Functions in bisect module also support more complicated comparison/search using the the key function parameter:


some_list = [1, 3, 7, 16, 25]
some_list.reverse()
insort_left(some_list, 10, key=lambda x: -1 * x)
print(some_list)  # [25, 16, 10, 7, 3, 1]

Here we use the key function to implement a reverse order binary search, just remember that the list also has to be sorted in reverse order to begin with.

Similarly to reverse ordering, one might be also inclined to use key function for searching list of tuples, it's however possible to do just:


list_of_tuples = [(1, 3), (3, 8), (5, 4), (10, 12)]

index = bisect_left(list_of_tuples, (5, ))  # 2
print(list_of_tuples[2])  # (5, 4)

Omitting the second value in the tuple forces bisect_left to compare only based on the first value. If you wanted to be explicit and use the key function anyway, then key=lambda i: i[0] would work too.

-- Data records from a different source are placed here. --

/-- The mass is the sum of the masses of the two facets. -/
theorem sum_eq_restr (l : Fin m) (x : CMType m → ℤ) :
    ∑ T, x T = ∑ T, restr l true x T + ∑ T, restr l false x T := by
  rw [← Finset.sum_add_distrib]
  refine Finset.sum_congr rfl fun T _ => ?_
  cases hT : T l <;> simp [restr, hT]

/-- On a proper subcube, the lower facet of a zero-sum combination has zero mass. -/
theorem sum_restr_false_eq_zero {S : Finset (Fin m)} {σ : CMType m} {x : CMType m → ℤ}
    (hS : Supp S σ x) (hne : S.Nonempty) (hz : x ∈ zeroSum m) (l : Fin m) :
    ∑ T, restr l false x T = 0 := by
  obtain ⟨i, hi⟩ := hne
  have h1 := (mem_zeroSum.mp hz) l
  have h2 := (mem_zeroSum.mp hz) i
  rw [weight_eq_restr] at h1
  rw [weight_eq_of_Supp hS hi, sum_eq_restr l] at h2
  have h3 := (mul_eq_zero.mp h2).resolve_left (sgn_ne_zero _)
  omega

/-- Zero-sum combinations supported on a proper subcube (`S ≠ ∅`) are `ℤ`-combinations of squares. -/
theorem square_span : ∀ (n : ℕ) (S : Finset (Fin m)), Sᶜ.card = n → S.Nonempty →
    ∀ (σ : CMType m) (x : CMType m → ℤ), Supp S σ x → x ∈ zeroSum m →
    x ∈ Submodule.span ℤ (squares m) := by
  intro n
  induction n with
  | zero =>
    intro S hS hne σ x hx hz
    obtain rfl : S = Finset.univ := (Finset.compl_eq_empty_iff S).mp (Finset.card_eq_zero.mp hS)
    obtain ⟨i, -⟩ := hne
    have h := (mem_zeroSum.mp hz) i
    rw [weight_eq_of_Supp_univ hx] at h
    rw [eq_zero_of_Supp_univ hx ((mul_eq_zero.mp h).resolve_right (sgn_ne_zero _))]
    exact Submodule.zero_mem _
  | succ n ih =>
    intro S hS hne σ x hx hz
    obtain ⟨l, hl⟩ : Sᶜ.Nonempty := Finset.card_pos.mp (by omega)
    have hlS : l ∉ S := Finset.mem_compl.mp hl
    have hS' : (insert l S)ᶜ.card = n := by rw [card_compl_insert hl, hS]; rfl
    -- the lower facet has zero mass, hence is a combination of its edges
    have hlow : restr l false x ∈ Submodule.span ℤ (edges (insert l S)) :=
      edge_span n (insert l S) hS' _ _ (Supp_restr hx hlS false) (sum_restr_false_eq_zero hx hne hz l)
    -- `Ψ l` sends those edges to squares
    have hΨ : Ψ l (restr l false x) ∈ Submodule.span ℤ (squares m) := by
      have := Submodule.mem_map_of_mem (f := Ψ l) hlow
      rw [Submodule.map_span] at this
      refine Submodule.span_mono ?_ this
      rintro _ ⟨_, ⟨T, k, hk, rfl⟩, rfl⟩
      exact ⟨T, l, k, fun h => hk (h ▸ Finset.mem_insert_self l S), Ψ_edge l k T⟩
    -- the shifted combination lives on the upper facet and is zero-sum
    have hz' : x - Ψ l (restr l false x) ∈ zeroSum m :=
      Submodule.sub_mem _ hz (span_le (squares_span_le hΨ))
    have hmem := ih (insert l S) hS' (Finset.insert_nonempty l S) _ _ (Supp_shift hx hlS) hz'
    simpa using Submodule.add_mem _ hmem hΨ

/-! ### Lemma L -/

/-- The hard inclusion: every zero-sum combination is a `ℤ`-combination of pairs and faces (`m ≥ 1`). -/
theorem zeroSum_le_span (hm : 0 < m) : zeroSum m ≤ Submodule.span ℤ (pairs m ∪ faces m) := by
  intro x hz
  obtain ⟨l₀⟩ : Nonempty (Fin m) := ⟨⟨0, hm⟩⟩
  -- modulo pairs, move the lower half-cube onto the upper one
  have hP : pairMap (restr l₀ false x) ∈ Submodule.span ℤ (pairs m ∪ faces m) :=
    map_mem_span pairMap (fun T => by rw [pairMap_e]; exact Submodule.subset_span (Or.inl ⟨T, rfl⟩)) _
  have hx' : Supp {l₀} (fun _ => true) (x - pairMap (restr l₀ false x)) := by
    intro T hT i hi
    rw [Finset.mem_singleton.mp hi]
    rw [Pi.sub_apply, pairMap_apply] at hT
    cases hTl : T l₀
    · simp [restr, hTl] at hT
    · rfl
  have hz' : x - pairMap (restr l₀ false x) ∈ zeroSum m := Submodule.sub_mem _ hz (span_le hP)
  have hsq := square_span ({l₀} : Finset (Fin m))ᶜ.card {l₀} rfl (Finset.singleton_nonempty l₀) _ _ hx' hz'
  simpa using Submodule.add_mem _ (squares_span_le hsq) hP

/-- **Lemma L** (sharpened): for a CM field with `m ≥ 1` infinite places, the lattice of zero-sum
`ℤ`-combinations of CM types is generated by the conjugate pairs `T + T̄` and the census faces
`(Φ; p, p′)`, `p ≠ p′`, with corners `Φ, flip p Φ̄, flip p′ Φ̄, flip p′ (flip p Φ)`. -/
theorem span_pairs_faces_eq_zeroSum (hm : 0 < m) :
    Submodule.span ℤ (pairs m ∪ faces m) = zeroSum m :=
  le_antisymm span_le (zeroSum_le_span hm)

/-- **Lemma L as the lead states it** follows a fortiori: any set `G` of zero-sum combinations that contains
the census faces (for instance all zero-sum 4-multisets without a conjugate pair) generates `Z` together
with the pairs. -/
theorem span_pairs_union_eq_zeroSum (hm : 0 < m) {G : Set (CMType m → ℤ)} (hG : faces m ⊆ G)
    (hGz : G ⊆ zeroSum m) : Submodule.span ℤ (pairs m ∪ G) = zeroSum m := by
  refine le_antisymm (Submodule.span_le.mpr (Set.union_subset ?_ hGz)) ?_
  · rintro _ ⟨T, rfl⟩; exact pairVec_mem T
  · rw [← span_pairs_faces_eq_zeroSum hm]
    exact Submodule.span_mono (Set.union_subset_union_right _ hG)

/-! ### Lemma L exactly as stated: the lead's generator set -/

/-- A zero-sum quadruple of types: every place lies in exactly two of `a, b, c, d`. -/
def IsZeroSumQuad (a b c d : CMType m) : Prop := ∀ i, sgn (a i) + sgn (b i) + sgn (c i) + sgn (d i) = 0

/-- The four types are pairwise distinct. -/
def Distinct (a b c d : CMType m) : Prop := a ≠ b ∧ a ≠ c ∧ a ≠ d ∧ b ≠ c ∧ b ≠ d ∧ c ≠ d

/-- No two of the four types are conjugate. -/
def ConjFree (a b c d : CMType m) : Prop :=
  b ≠ conj a ∧ c ≠ conj a ∧ d ≠ conj a ∧ c ≠ conj b ∧ d ≠ conj b ∧ d ≠ conj c

/-- The lead's RANK-FOUR FACES (`LEMMA-L-P.md`): the zero-sum `4`-multisets without a conjugate pair. -/
def rankFourFaces (m : ℕ) : Set (CMType m → ℤ) :=
  {y | ∃ a b c d, IsZeroSumQuad a b c d ∧ ConjFree a b c d ∧ y = e a + e b + e c + e d}

/-- Zero-sum quadruples are zero-sum combinations. -/
theorem rankFourFaces_subset_zeroSum : rankFourFaces m ⊆ zeroSum m := by
  rintro _ ⟨a, b, c, d, hz, -, rfl⟩
  rw [SetLike.mem_coe, mem_zeroSum]; intro i
  simp only [map_add, weight_e]; exact hz i

/-- Two types differing at some place are distinct. -/
theorem ne_of_apply_ne {T S : CMType m} (i : Fin m) (h : T i ≠ S i) : T ≠ S := fun hTS => h (hTS ▸ rfl)

/-- A census face is a zero-sum quadruple. -/
theorem faceVec_isZeroSumQuad {p p' : Fin m} (h : p ≠ p') (Φ : CMType m) :
    IsZeroSumQuad Φ (flip p (conj Φ)) (flip p' (conj Φ)) (flip p' (flip p Φ)) := by
  intro i
  by_cases hp : i = p
  · subst hp; simp [flip_apply_of_ne h]
  · by_cases hp' : i = p'
    · subst hp'; simp [flip_apply_of_ne (Ne.symm h)]
    · simp [flip_apply_of_ne hp, flip_apply_of_ne hp']

/-- For `m ≥ 3` there is a third place. -/
theorem exists_third_place (hm : 3 ≤ m) (p p' : Fin m) : ∃ r : Fin m, r ≠ p ∧ r ≠ p' := by
  have : ({p, p'} : Finset (Fin m)).card < (Finset.univ : Finset (Fin m)).card := by
    calc ({p, p'} : Finset (Fin m)).card ≤ 2 := Finset.card_le_two
      _ < m := by omega
      _ = (Finset.univ : Finset (Fin m)).card := (Finset.card_fin m).symm
  obtain ⟨r, -, hr⟩ := Finset.exists_mem_notMem_of_card_lt_card this
  exact ⟨r, fun e => hr (by simp [e]), fun e => hr (by simp [e])⟩

/-- For `m ≥ 3` the four corners of a census face are pairwise distinct (the engine's `cornersWF`). -/
theorem faceVec_distinct (hm : 3 ≤ m) {p p' : Fin m} (h : p ≠ p') (Φ : CMType m) :
    Distinct Φ (flip p (conj Φ)) (flip p' (conj Φ)) (flip p' (flip p Φ)) := by
  obtain ⟨r, hrp, hrp'⟩ := exists_third_place hm p p'
  refine ⟨ne_of_apply_ne r ?_, ne_of_apply_ne r ?_, ne_of_apply_ne p ?_, ne_of_apply_ne p ?_,
    ne_of_apply_ne r ?_, ne_of_apply_ne r ?_⟩ <;>
    simp [flip_apply_of_ne hrp, flip_apply_of_ne hrp', flip_apply_of_ne h]

/-- For `m ≥ 3` no two corners of a census face are conjugate (the engine's `noConjugateCorners`). -/
theorem faceVec_conjFree (hm : 3 ≤ m) {p p' : Fin m} (h : p ≠ p') (Φ : CMType m) :
    ConjFree Φ (flip p (conj Φ)) (flip p' (conj Φ)) (flip p' (flip p Φ)) := by
  obtain ⟨r, hrp, hrp'⟩ := exists_third_place hm p p'
  refine ⟨ne_of_apply_ne p ?_, ne_of_apply_ne p' ?_, ne_of_apply_ne r ?_, ne_of_apply_ne r ?_,
    ne_of_apply_ne p' ?_, ne_of_apply_ne p ?_⟩ <;>
    simp [flip_apply_of_ne hrp, flip_apply_of_ne hrp', flip_apply_of_ne h, flip_apply_of_ne (Ne.symm h)]

/-- For `m ≥ 3` every census face is one of the lead's rank-four faces. -/
theorem faces_subset_rankFourFaces (hm : 3 ≤ m) : faces m ⊆ rankFourFaces m := by
  rintro _ ⟨Φ, p, p', h, rfl⟩
  exact ⟨_, _, _, _, faceVec_isZeroSumQuad h Φ, faceVec_conjFree hm h Φ, rfl⟩

/-- **Lemma L exactly as stated** (`LEMMA-L-P.md`): for `m ≥ 3`, the zero-sum lattice is generated by the
conjugate pairs and the zero-sum `4`-multisets without a conjugate pair. -/
theorem span_pairs_rankFourFaces_eq_zeroSum (hm : 3 ≤ m) :
    Submodule.span ℤ (pairs m ∪ rankFourFaces m) = zeroSum m :=
  span_pairs_union_eq_zeroSum (by omega) (faces_subset_rankFourFaces hm) rankFourFaces_subset_zeroSum

end HodgeRepro.FaceLattice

With that said, the key function is somewhat unintuitive - one would expect it to work like e.g. sorted function:


some_tuples = [
    (0, 10),
    (2, 12),
    (3, 15),
    (5, 20),
]

print(sorted(some_tuples, key=lambda t: t[0] + t[1]))  # Works

But it doesn't:


index = bisect_left(some_tuples, (4, 17), key=lambda t: t[0] + t[1])  # Doesn't work
# Expectation: index = 3
# Reality: "TypeError: '<' not supported between instances of 'int' and 'tuple'"

def key_func(t):
    return t[0] + t[1]

index = bisect_left(some_tuples, key_func((4, 17)), key=key_func)
print(index)  # 3

Instead, we have to define a key function, pass it as a key argument and invoke it on the second argument, too.

That's because (from docs):

key specifies a key function of one argument that is used to extract a comparison key from each element in the array. To support searching complex records, the key function is not applied to the x value.

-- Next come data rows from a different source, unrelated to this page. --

/-- **Connes' Fact 6.4 (= CCM25 Lemma 7.3) from prolate asymptotics.**  If `λ·h_λ(λ) → 0`
(hypothesis `hE`) and `∫_0^λ|h_λ′ − h′|(1+x)dx → 0` (hypothesis `hW`), both as `λ → ∞` uniformly over
the prolate functions `h_{0,λ}, h_{4,λ}` defining `h_λ = prolateGuessH λ h_{0,λ} h_{4,λ}` (these are the
prolate ↔ Hermite asymptotics of Meixner–Schäfke 1954 §3.2 Satz 9 / CCM25 Lemma 7.2, not proved in the
tree), then `4M_λ(s) → ξ(½+s)` uniformly on every closed substrip `|Re s| ≤ α₀ < ½`, i.e.
`prolateGuess_tendsto_riemannXi` holds.  Proof: the `s`-free bound
`norm_four_mul_prolateGuessMellin_sub_riemannXi_le_W11` (Müntz's formula in the strip, Riemann's
`ξ = 4ζ·𝓜h`, one Mellin integration by parts, Titchmarsh's bound for `ζ(w)/w`, evenness of prolate
functions), in which `x^{½∓α₀} ≤ 1 + x`, `∫_0^λ|h_λ′| ≤ ∫_0^λ|h_λ′ − h′|(1+x) + ∫_0^∞|h′|`, the
`h′`-tail is a Gaussian tail (`tendsto_integral_Ioi_abs_connesHermiteH'_atTop`) and
`λ^{−(½−α₀)} → 0`.  No RH anywhere. [cite: ConnesConsaniMoscovici2025, Lemma 7.3;
Connes2026Letter, §6.4 Fact 6.4] -/
theorem prolateGuess_tendsto_riemannXi_of_deriv_tendsto
    (hE : ∀ ε : ℝ, 0 < ε → ∃ Λ : ℝ, ∀ lam : ℝ, Λ ≤ lam → ∀ f0 f4 : ℝ → ℝ,
      IsProlateFunction lam 0 f0 → IsProlateFunction lam 4 f4 →
        |prolateGuessH lam f0 f4 lam| * lam ≤ ε)
    (hW : ∀ ε : ℝ, 0 < ε → ∃ Λ : ℝ, ∀ lam : ℝ, Λ ≤ lam → ∀ f0 f4 : ℝ → ℝ,
      IsProlateFunction lam 0 f0 → IsProlateFunction lam 4 f4 →
        (∫ x in (0 : ℝ)..lam, |deriv (prolateGuessH lam f0 f4) x - connesHermiteH' x| * (1 + x))
          ≤ ε) :
    prolateGuess_tendsto_riemannXi := by
  intro α₀ hα hα' ε hε
  have ha : 0 < 1 / 2 - α₀ := by linarith
  have ha1 : 1 / 2 - α₀ ≤ 1 := by linarith
  have hb : 0 < 1 / 2 + α₀ := by linarith
  have hb1 : 1 / 2 + α₀ ≤ 1 := by linarith
  have hq : 0 < 1 / 4 - α₀ ^ 2 := by nlinarith
  have hK : 0 < 4 / (1 / 4 - α₀ ^ 2) := by positivity
  -- `I₁ = ∫_0^∞ |h′|`, `B` = the eventual bound for `|h_λ(λ)| + 2∫_0^λ|h_λ′|`
  have hI₁ : 0 ≤ ∫ x in Ioi (0 : ℝ), |connesHermiteH' x| :=
    setIntegral_nonneg measurableSet_Ioi fun x _ ↦ abs_nonneg _
  have hB : 0 < 1 + 2 * (1 + ∫ x in Ioi (0 : ℝ), |connesHermiteH' x|) := by positivity
  -- the five eventualities in `λ`
  have E0 : ∀ᶠ lam : ℝ in atTop, 1 ≤ lam := eventually_ge_atTop 1
  have E1 : ∀ᶠ lam : ℝ in atTop, ∀ f0 f4 : ℝ → ℝ, IsProlateFunction lam 0 f0 →
      IsProlateFunction lam 4 f4 →
        |prolateGuessH lam f0 f4 lam| * lam ≤ min 1 (ε / (4 * (4 / (1 / 4 - α₀ ^ 2)))) := by
    obtain ⟨Λ, hΛ⟩ := hE (min 1 (ε / (4 * (4 / (1 / 4 - α₀ ^ 2)))))
      (lt_min one_pos (by positivity))
    exact eventually_atTop.2 ⟨Λ, hΛ⟩
  have E2 : ∀ᶠ lam : ℝ in atTop, ∀ f0 f4 : ℝ → ℝ, IsProlateFunction lam 0 f0 →
      IsProlateFunction lam 4 f4 →
        (∫ x in (0 : ℝ)..lam, |deriv (prolateGuessH lam f0 f4) x - connesHermiteH' x| * (1 + x))
          ≤ min 1 (ε / (8 * (4 / (1 / 4 - α₀ ^ 2)))) := by
    obtain ⟨Λ, hΛ⟩ := hW (min 1 (ε / (8 * (4 / (1 / 4 - α₀ ^ 2)))))
      (lt_min one_pos (by positivity))
    exact eventually_atTop.2 ⟨Λ, hΛ⟩
  have E3 : ∀ᶠ lam : ℝ in atTop,
      (∫ x in Ioi lam, |connesHermiteH' x| * (x ^ (1 / 2 - α₀) + x ^ (1 / 2 + α₀)))
        < ε / (4 * (4 / (1 / 4 - α₀ ^ 2))) :=
    (tendsto_integral_Ioi_abs_connesHermiteH'_atTop ha hb).eventually (gt_mem_nhds (by positivity))
  have E4 : ∀ᶠ lam : ℝ in atTop, lam ^ (-(1 / 2 - α₀))
      < ε * (1 / 2 - α₀) / (16 * (1 + 2 * (1 + ∫ x in Ioi (0 : ℝ), |connesHermiteH' x|))) :=
    (tendsto_rpow_neg_atTop ha).eventually (gt_mem_nhds (by positivity))
  obtain ⟨Λ, hΛ⟩ := eventually_atTop.1 (E0.and (E1.and (E2.and (E3.and E4))))
  refine ⟨Λ, fun lam hlam f0 f4 h0 h4 s hs ↦ ?_⟩
  obtain ⟨hlam1, hE', hW', hT, hP⟩ := hΛ lam hlam
  have hlam0 : 0 < lam := by linarith
  have hEnd := hE' f0 f4 h0 h4
  have hWt := hW' f0 f4 h0 h4
  clear hE' hW'
  have main := norm_four_mul_prolateGuessMellin_sub_riemannXi_le_W11 h0 h4 hlam1 hα hα' hs
  -- integrability bookkeeping on `[0, λ]`
  obtain ⟨-, hdi⟩ := prolateGuessH_hasDerivAt h0 h4
  have ih : IntervalIntegrable (fun x ↦ |connesHermiteH' x|) volume 0 lam :=
    (continuous_connesHermiteH'.intervalIntegrable 0 lam).abs
  have i_diff : IntervalIntegrable
      (fun x ↦ |deriv (prolateGuessH lam f0 f4) x - connesHermiteH' x|) volume 0 lam :=
    (hdi.sub (continuous_connesHermiteH'.intervalIntegrable 0 lam)).abs
  have i_W : IntervalIntegrable
      (fun x ↦ |deriv (prolateGuessH lam f0 f4) x - connesHermiteH' x| * (1 + x)) volume 0 lam :=
    i_diff.mul_continuousOn (by fun_prop)
  have i_W2 : IntervalIntegrable
      (fun x ↦ |deriv (prolateGuessH lam f0 f4) x - connesHermiteH' x| * (2 * (1 + x)))
        volume 0 lam :=
    i_diff.mul_continuousOn (by fun_prop)
  have i_ab : IntervalIntegrable
      (fun x ↦ |deriv (prolateGuessH lam f0 f4) x - connesHermiteH' x|
        * (x ^ (1 / 2 - α₀) + x ^ (1 / 2 + α₀))) volume 0 lam :=
    i_diff.mul_continuousOn
      ((Real.continuous_rpow_const ha.le).add (Real.continuous_rpow_const hb.le)).continuousOn
  -- (1) the weighted derivative term: `x^{½−α₀} + x^{½+α₀} ≤ 2(1 + x)` (`x^e ≤ 1 + x` for `x ≥ 0`,
  -- `0 ≤ e ≤ 1`; cf. `Literature.Analysis.PDE.rpow_le_one_add`, not imported to keep the import graph small)
  have rpow_le : ∀ {x e : ℝ}, 0 ≤ x → 0 ≤ e → e ≤ 1 → x ^ e ≤ 1 + x := by
    intro x e hx he₀ he₁
    rcases le_or_gt x 1 with h | h
    · exact (Real.rpow_le_one hx h he₀).trans (by linarith)
    · exact (Real.rpow_le_self_of_one_le h.le he₁).trans (by linarith)
  have h2 : (∫ x in (0 : ℝ)..lam, |deriv (prolateGuessH lam f0 f4) x - connesHermiteH' x|
        * (x ^ (1 / 2 - α₀) + x ^ (1 / 2 + α₀)))
      ≤ 2 * ∫ x in (0 : ℝ)..lam,
          |deriv (prolateGuessH lam f0 f4) x - connesHermiteH' x| * (1 + x) := by
    calc _ ≤ ∫ x in (0 : ℝ)..lam,
          |deriv (prolateGuessH lam f0 f4) x - connesHermiteH' x| * (2 * (1 + x)) := by
          refine intervalIntegral.integral_mono_on hlam0.le i_ab i_W2 (fun x hx ↦ ?_)
          have hx0 : 0 ≤ x := hx.1
          have e1 := rpow_le hx0 ha.le ha1
          have e2 := rpow_le hx0 hb.le hb1
          exact mul_le_mul_of_nonneg_left (by linarith) (abs_nonneg _)
      _ = 2 * ∫ x in (0 : ℝ)..lam,
          |deriv (prolateGuessH lam f0 f4) x - connesHermiteH' x| * (1 + x) := by
          rw [← intervalIntegral.integral_const_mul]
          congr 1
          ext x
          ring
  -- (2) `∫_0^λ |h_λ′| ≤ ∫_0^λ |h_λ′ − h′|(1 + x) + ∫_0^∞ |h′|`
  have hD : (∫ x in (0 : ℝ)..lam, |deriv (prolateGuessH lam f0 f4) x|)
      ≤ (∫ x in (0 : ℝ)..lam, |deriv (prolateGuessH lam f0 f4) x - connesHermiteH' x| * (1 + x))
        + ∫ x in Ioi (0 : ℝ), |connesHermiteH' x| := by
    have step1 : (∫ x in (0 : ℝ)..lam, |deriv (prolateGuessH lam f0 f4) x|)
        ≤ ∫ x in (0 : ℝ)..lam,
          (|deriv (prolateGuessH lam f0 f4) x - connesHermiteH' x| * (1 + x)
            + |connesHermiteH' x|) := by
      refine intervalIntegral.integral_mono_on hlam0.le hdi.abs (i_W.add ih) (fun x hx ↦ ?_)
      have hx0 : 0 ≤ x := hx.1
      have hd0 : 0 ≤ |deriv (prolateGuessH lam f0 f4) x - connesHermiteH' x| := abs_nonneg _
      calc |deriv (prolateGuessH lam f0 f4) x|
          = |(deriv (prolateGuessH lam f0 f4) x - connesHermiteH' x) + connesHermiteH' x| := by
            ring_nf
        _ ≤ |deriv (prolateGuessH lam f0 f4) x - connesHermiteH' x| + |connesHermiteH' x| :=
            abs_add_le _ _
        _ ≤ |deriv (prolateGuessH lam f0 f4) x - connesHermiteH' x| * (1 + x)
              + |connesHermiteH' x| := by nlinarith
    have step2 : (∫ x in (0 : ℝ)..lam,
          (|deriv (prolateGuessH lam f0 f4) x - connesHermiteH' x| * (1 + x)
            + |connesHermiteH' x|))
        = (∫ x in (0 : ℝ)..lam,
            |deriv (prolateGuessH lam f0 f4) x - connesHermiteH' x| * (1 + x))
          + ∫ x in (0 : ℝ)..lam, |connesHermiteH' x| :=
      intervalIntegral.integral_add i_W ih
    have step3 : (∫ x in (0 : ℝ)..lam, |connesHermiteH' x|)
        ≤ ∫ x in Ioi (0 : ℝ), |connesHermiteH' x| := by
      rw [intervalIntegral.integral_of_le hlam0.le]
      exact setIntegral_mono_set integrableOn_abs_connesHermiteH'
        (ae_of_all _ fun x ↦ abs_nonneg _) Ioc_subset_Ioi_self.eventuallyLE
    linarith
  -- (3) assemble
  have hEnd1 : |prolateGuessH lam f0 f4 lam| * lam ≤ ε / (4 * (4 / (1 / 4 - α₀ ^ 2))) :=
    hEnd.trans (min_le_right _ _)
  have hEnd2 : |prolateGuessH lam f0 f4 lam| ≤ 1 := by
    have h1 : |prolateGuessH lam f0 f4 lam| * lam ≤ 1 := hEnd.trans (min_le_left _ _)
    have h0 : 0 ≤ |prolateGuessH lam f0 f4 lam| := abs_nonneg _
    nlinarith
  have hW1 : (∫ x in (0 : ℝ)..lam,
      |deriv (prolateGuessH lam f0 f4) x - connesHermiteH' x| * (1 + x)) ≤ 1 :=
    hWt.trans (min_le_left _ _)
  have hW2 : (∫ x in (0 : ℝ)..lam,
      |deriv (prolateGuessH lam f0 f4) x - connesHermiteH' x| * (1 + x))
        ≤ ε / (8 * (4 / (1 / 4 - α₀ ^ 2))) :=
    hWt.trans (min_le_right _ _)
  -- the bracket of the main term
  have hbr : |prolateGuessH lam f0 f4 lam| * lam
        + (∫ x in (0 : ℝ)..lam, |deriv (prolateGuessH lam f0 f4) x - connesHermiteH' x|
            * (x ^ (1 / 2 - α₀) + x ^ (1 / 2 + α₀)))
        + (∫ x in Ioi lam, |connesHermiteH' x| * (x ^ (1 / 2 - α₀) + x ^ (1 / 2 + α₀)))
      ≤ 3 * (ε / (4 * (4 / (1 / 4 - α₀ ^ 2)))) := by
    have : ε / (8 * (4 / (1 / 4 - α₀ ^ 2))) = (ε / (4 * (4 / (1 / 4 - α₀ ^ 2)))) / 2 := by ring
    linarith [hT.le]
  have hmainterm : 4 / (1 / 4 - α₀ ^ 2) * (|prolateGuessH lam f0 f4 lam| * lam
        + (∫ x in (0 : ℝ)..lam, |deriv (prolateGuessH lam f0 f4) x - connesHermiteH' x|
            * (x ^ (1 / 2 - α₀) + x ^ (1 / 2 + α₀)))
        + (∫ x in Ioi lam, |connesHermiteH' x| * (x ^ (1 / 2 - α₀) + x ^ (1 / 2 + α₀))))
      ≤ 3 * ε / 4 := by
    calc _ ≤ 4 / (1 / 4 - α₀ ^ 2) * (3 * (ε / (4 * (4 / (1 / 4 - α₀ ^ 2))))) :=
          mul_le_mul_of_nonneg_left hbr hK.le
      _ = 3 * ε / 4 * ((4 / (1 / 4 - α₀ ^ 2)) / (4 / (1 / 4 - α₀ ^ 2))) := by ring
      _ = 3 * ε / 4 := by rw [div_self hK.ne', mul_one]
  -- the boundary term
  have hcoef : |prolateGuessH lam f0 f4 lam|
        + 2 * (∫ x in (0 : ℝ)..lam, |deriv (prolateGuessH lam f0 f4) x|)
      ≤ 1 + 2 * (1 + ∫ x in Ioi (0 : ℝ), |connesHermiteH' x|) := by linarith
  have hpow0 : 0 ≤ lam ^ (-(1 / 2 - α₀)) := Real.rpow_nonneg hlam0.le _
  have hbdry : 4 * ((|prolateGuessH lam f0 f4 lam|
        + 2 * ∫ x in (0 : ℝ)..lam, |deriv (prolateGuessH lam f0 f4) x|)
          * lam ^ (-(1 / 2 - α₀)) / (1 / 2 - α₀)) ≤ ε / 4 := by
    have s1 : (|prolateGuessH lam f0 f4 lam|
          + 2 * ∫ x in (0 : ℝ)..lam, |deriv (prolateGuessH lam f0 f4) x|)
            * lam ^ (-(1 / 2 - α₀))
        ≤ (1 + 2 * (1 + ∫ x in Ioi (0 : ℝ), |connesHermiteH' x|)) * lam ^ (-(1 / 2 - α₀)) :=
      mul_le_mul_of_nonneg_right hcoef hpow0
    have s2 : (1 + 2 * (1 + ∫ x in Ioi (0 : ℝ), |connesHermiteH' x|)) * lam ^ (-(1 / 2 - α₀))
        ≤ (1 + 2 * (1 + ∫ x in Ioi (0 : ℝ), |connesHermiteH' x|))
          * (ε * (1 / 2 - α₀)
            / (16 * (1 + 2 * (1 + ∫ x in Ioi (0 : ℝ), |connesHermiteH' x|)))) :=
      mul_le_mul_of_nonneg_left hP.le hB.le
    have s3 : (1 + 2 * (1 + ∫ x in Ioi (0 : ℝ), |connesHermiteH' x|))
          * (ε * (1 / 2 - α₀)
            / (16 * (1 + 2 * (1 + ∫ x in Ioi (0 : ℝ), |connesHermiteH' x|))))
        = ε * (1 / 2 - α₀) / 16 := by
      field_simp
    have s4 : (|prolateGuessH lam f0 f4 lam|
          + 2 * ∫ x in (0 : ℝ)..lam, |deriv (prolateGuessH lam f0 f4) x|)
            * lam ^ (-(1 / 2 - α₀)) ≤ ε * (1 / 2 - α₀) / 16 := by linarith
    have s5 : (|prolateGuessH lam f0 f4 lam|
          + 2 * ∫ x in (0 : ℝ)..lam, |deriv (prolateGuessH lam f0 f4) x|)
            * lam ^ (-(1 / 2 - α₀)) / (1 / 2 - α₀) ≤ (ε * (1 / 2 - α₀) / 16) / (1 / 2 - α₀) :=
      div_le_div_of_nonneg_right s4 ha.le
    have s6 : (ε * (1 / 2 - α₀) / 16) / (1 / 2 - α₀) = ε / 16 := by
      calc (ε * (1 / 2 - α₀) / 16) / (1 / 2 - α₀) = ε / 16 * ((1 / 2 - α₀) / (1 / 2 - α₀)) := by
            ring
        _ = ε / 16 := by rw [div_self ha.ne', mul_one]
    linarith
  linarith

Also see this GitHub issue in cpython repository for reasoning behind this design decision.

Conclusion

In my opinion, for such a tiny module, that's a lot of things you can use it for.

Also, besides all the above useful things you can do with bisect, I want to highlight how fast this is - especially if you have list that's already sorted. For example consider this example on Stack Overflow showing that bisect_left is much faster than in operator.

It being binary search naturally means that it runs in O(log(n)), but it's further helped by being precompiled in C, so it's always going to be faster than anything you write yourself.